CYB003 could offer a solution to some of the perceived challenges in implementing psychedelic-assisted psychotherapies in our current healthcare systems.

Traditional psilocybin can last from three to six hours, meaning delivering this therapy in clinical settings will take up a lot of resources, such as staff and therapy rooms. These longer experiences can also make it difficult for some to participate in the therapy due to work and life commitments.

With CYB003 being a fast-acting, short-duration psychedelic compared to a traditional psilocybin experience, the molecule could make the therapy much more cost-effective and accessible for healthcare systems and patients. 

Its novel delivery form may also offer benefits said Drysdale: “It’s an oral – we’re developing a capsule so there’s no need for an IV infusion pump. That makes it really simple to dose. 

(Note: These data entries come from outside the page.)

import Mathlib
import Literature.NumberTheory.LFunctions.Zhang2022.TypedSection08B
import Literature.NumberTheory.LFunctions.Zhang2022.Section8Lemma84Contour
import Literature.NumberTheory.LFunctions.Zhang2022.Section8Lemma82Steps
import Literature.NumberTheory.LFunctions.Zhang2022.Section8PerronSteps
import Literature.NumberTheory.LFunctions.KhaleLemma41
import Literature.NumberTheory.LFunctions.MontgomeryVaughan2001PrimeSums
import Literature.Analysis.Complex.RectangleResiduePolarParts
import HarnessLib

/-!
# Zhang (2022) §8, proof of Lemma 8.2: `Z22:§8.u030` (first equality) DISCHARGED — the contour
# shift `Σ_{m<x} χ(m)m^{−(1−β_j)}(x/m)^{β_μ}log(x/m) = (1/2πi)∮_{|s|=5α} L(1−β_j+s,χ)x^s(s−β_μ)⁻² ds + O(ε₁)`

Topic `Literature/NumberTheory/LFunctions/Zhang2022` (Landau–Siegel adjudication tree;
verdict-neutral). Y. Zhang, *Discrete mean estimates and the Landau–Siegel zero*,
arXiv:2211.02515v1 (2022) [Zhang2022LandauSiegel] — **an unrefereed manuscript under adjudication**
— §8, proof of Lemma 8.2 (PDF p.45, tex L2349–L2366): "The sum is equal to
`(1/2πi)∫_{(1)} L(1−β_j+s,χ)x^s ds/(s−β_μ)²`. We move the contour of integration to the vertical
segments `s = α+it` (`|t| ≥ D`), `s = −𝓛⁻¹+it` (`|t| ≤ D`) and to the two connecting horizontal
segments. It follows by Lemma 5.6 that `Σ_{m<x} … = (1/2πi)∫_{|s|=5α} L(1−β_j+s,χ)x^s ds/(s−β_μ)² + O(ε₁)`."

D-0069 campaign (cell `siegel-zhang`), discharge prover sz-d18, RE-POINT of sz-L2-lead (LEDGER #10,
R29): the typed node `Typed.S8B.Sum82ViaCircle c′` (L2-t6, `TypedSection08B`) is PROVED
(`sum82ViaCircle_holds`), for every `c′`, with `c = 1` and an absolute `C`. (`Z22:§8.u028`, `u029`
are the contour OBJECTS `contour82V`, `contour82H` — no claim; the second equality of `§8.u030` and
its passage to Lemma 8.2 are the tree's `Section8Lemma82Steps.circle82_sub_le`,
`sum82CircleMainTerm_of_viaCircle` and `Typed.S8B.lemma82_of_circleMainTerm`.)

Route (kernel; 0 new facts). In the variable `u = s − β_μ` the integrand is
`x^{β_μ}·e^{u log x}Φ(u)/u²`, `Φ(u) = L(1−β_j+β_μ+u,χ)` entire (`χ ≠ 1`):
(1) Perron for the logarithmic Riesz mean and the pole-free shift to `Re u = α` in one step —
the tree's `Zhang2022.Lemma84.sum_log_eq_integral_shift` (built for the twin step (8.9) of
Lemma 8.4), with `|L(w,χ)| ≤ ζ(Re w) ≤ 1 + 1/α` on `Re w ≥ 1+α` (`KhaleL41.norm_LFunction_le_re_riemannZeta`,
`MontgomeryVaughan2001.norm_zeta_real_le`);
(2) the line `Re u = α` is decomposed at height `T′ = D³` against the rectangle
`[−1/2, α] × [−T′, T′]` (`Lemma84.integral_line_decomp`), whose boundary integral is `2πi·φ′(0)`,
`φ(u) = e^{u log x}Φ(u)` (double pole at `u = 0`; the tree's residue theorem
`Literature.Analysis.Complex.rectBoundaryIntegral_eq_sum_of_poles_iteratedDeriv`), while
`(1/2πi)∮_{|s|=5α} L(1−β_j+s,χ)x^s(s−β_μ)⁻² ds = x^{β_μ}φ′(0)` (Cauchy's formula for the derivative,
Mathlib; `|β_μ| ≤ 5α/2`);
(3) the pieces: tails `≪ e^{α log x}(1+α⁻¹)/T′ ≤ e^π𝓛⁹/D³`, left side `≪ x^{−1/2}·D·T′`
(crude bound `|L(w,χ)| ≤ D|w|ζ(5/4)` on `Re w ≥ 1/4`, `DirichletZFR.norm_LFunction_le_of_re_ge`;
`x > T = e^{𝓛^{1.1}}`), horizontal sides `≪ D·T′/T′²` — all `≤ C e^{−𝓛} ≤ C e^{−𝓛^{1/10}}` once
`𝓛^{1/10} ≥ 10`. The kernel contour is the rectangle with left side `Re s = −1/2` and height `D³`
rather than the printed `Re s = −𝓛⁻¹`, `|t| = D` — immaterial to the typed claim, which fixes only
the circle `|s| = 5α` and the error `O(ε₁)`, `ε₁ = exp(−c𝓛^{1/10})`; the printed attribution
"by Lemma 5.6" (a prime-sum estimate) is not what is consumed (recorded, not judged).
WHAT THIS FILE IS NOT: any claim about the manuscript's Theorems 1–2 or about Landau–Siegel zeros.

## References

* Y. Zhang, arXiv:2211.02515v1 (2022), §8 proof of Lemma 8.2, p.45. [cite: Zhang2022LandauSiegel, §8 Lemma 8.2 p.45]
* H. L. Montgomery, R. C. Vaughan, *Multiplicative Number Theory I*, CUP 2007, §5.1, §6.2.
  [cite: MontgomeryVaughan2007, §6.2]
-/

noncomputable section

open Complex Real Set MeasureTheory Filter Topology intervalIntegral

namespace Literature.NumberTheory.LFunctions.Zhang2022.Section8Sum82ViaCircle

open Literature.NumberTheory.LFunctions.Zhang2022.Skeleton
open Literature.NumberTheory.LFunctions Literature.Analysis.Complex

/-! ### Parameter facts -/

/-- `‖x^β‖ = 1` for real `x > 0` and purely imaginary `β`. [folklore] -/
private theorem norm_cpow_of_re_eq_zero {x : ℝ} (hx : 0 < x) {β : ℂ} (hβ : β.re = 0) :
    ‖(x : ℂ) ^ β‖ = 1 := by
  rw [Complex.norm_cpow_eq_rpow_re_of_pos hx, hβ, Real.rpow_zero]

/-- `x^u = exp(u·log x)` for real `x > 0`. [folklore] -/
private theorem cpow_eq_exp {x : ℝ} (hx : 0 < x) (u : ℂ) :
    (x : ℂ) ^ u = cexp (u * (Real.log x : ℂ)) := by
  rw [Complex.cpow_def_of_ne_zero (by exact_mod_cast hx.ne'), ← Complex.ofReal_log hx.le, mul_comm]

/-- `(x/m)^β = x^β · m^{−β}` for reals `x, m > 0`. [folklore] -/
private theorem div_cpow_eq {x m : ℝ} (hx : 0 < x) (hm : 0 < m) (β : ℂ) :
    ((x / m : ℝ) : ℂ) ^ β = (x : ℂ) ^ β * (m : ℂ) ^ (-β) := by
  rw [cpow_eq_exp (div_pos hx hm), cpow_eq_exp hx, Complex.cpow_neg, cpow_eq_exp hm,
    ← Complex.exp_neg, ← Complex.exp_add, Real.log_div hx.ne' hm.ne']
  push_cast
  ring_nf

/-! ### `|L(w,χ)| ≤ 1 + 1/(Re w − 1)` on `Re w > 1` -/

/-- For `Re w > 1`: `‖L(w,χ)‖ ≤ ζ(Re w) ≤ Re w/(Re w − 1)`. [cite: MontgomeryVaughan2007, §1.3 Cor. 1.14] -/
theorem norm_LFunction_le_div {D : ℕ} [NeZero D] (χ : DirichletCharacter ℂ D) {w : ℂ}
    (hw : 1 < w.re) : ‖χ.LFunction w‖ ≤ w.re / (w.re - 1) :=
  (KhaleL41.norm_LFunction_le_re_riemannZeta χ hw).trans
    ((Complex.re_le_norm _).trans (MontgomeryVaughan2001.norm_zeta_real_le hw))


/-! ### The objects in the variable `u = s − β_μ` -/

section Core

variable (c' : ℝ) {D : ℕ} [NeZero D] (χ : DirichletCharacter ℂ D)

/-- `Φ(u) = L(1−β_j+β_μ+u, χ)` is entire (`χ ≠ 1`). [cite: Zhang2022LandauSiegel, §8 Lemma 8.2 p.45] -/
theorem differentiable_Phi (hχ : χ ≠ 1) (j μ : ℕ) :
    Differentiable ℂ fun u : ℂ => χ.LFunction (1 - betaJ c' D j + betaMu D μ + u) :=
  (DirichletCharacter.differentiable_LFunction hχ).comp
    ((differentiable_const _).add differentiable_id)

/-- `φ(u) = e^{u log x}Φ(u)` is entire. [cite: Zhang2022LandauSiegel, §8 Lemma 8.2 p.45] -/
theorem differentiable_phi (hχ : χ ≠ 1) (j μ : ℕ) (Lx : ℝ) :
    Differentiable ℂ fun u : ℂ =>
      cexp (u * (Lx : ℂ)) * χ.LFunction (1 - betaJ c' D j + betaMu D μ + u) :=
  ((differentiable_id.mul (differentiable_const _)).cexp).mul (differentiable_Phi c' χ hχ j μ)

“Patients appear to have an onset of effects quite quickly, in 15 minutes or so. Depending on the patient, there are quite robust effects within the range of 30 to 90 minutes or maybe at a couple of hours in that peak state. So, that’s relatively short.”

Drysdale highlights that for some patients with depression, a fast-acting medicine that can see results this quickly is beneficial, as traditional treatments such as SSRIs can take months to work. 

Phase 1 dosing has been completed and the Phase 2a portion of the trial has commenced. Cybin expects to report top-line results from the completed Phase 1/2a clinical trial in late third quarter of calendar year 2023.

CYB004 – novel DMT

Cybin’s DMT analogue – CYB004 – is a scalable and less invasive treatment than traditional DMT. Its Phase 1 CYB004-E trial is evaluating CYB004 in healthy volunteers.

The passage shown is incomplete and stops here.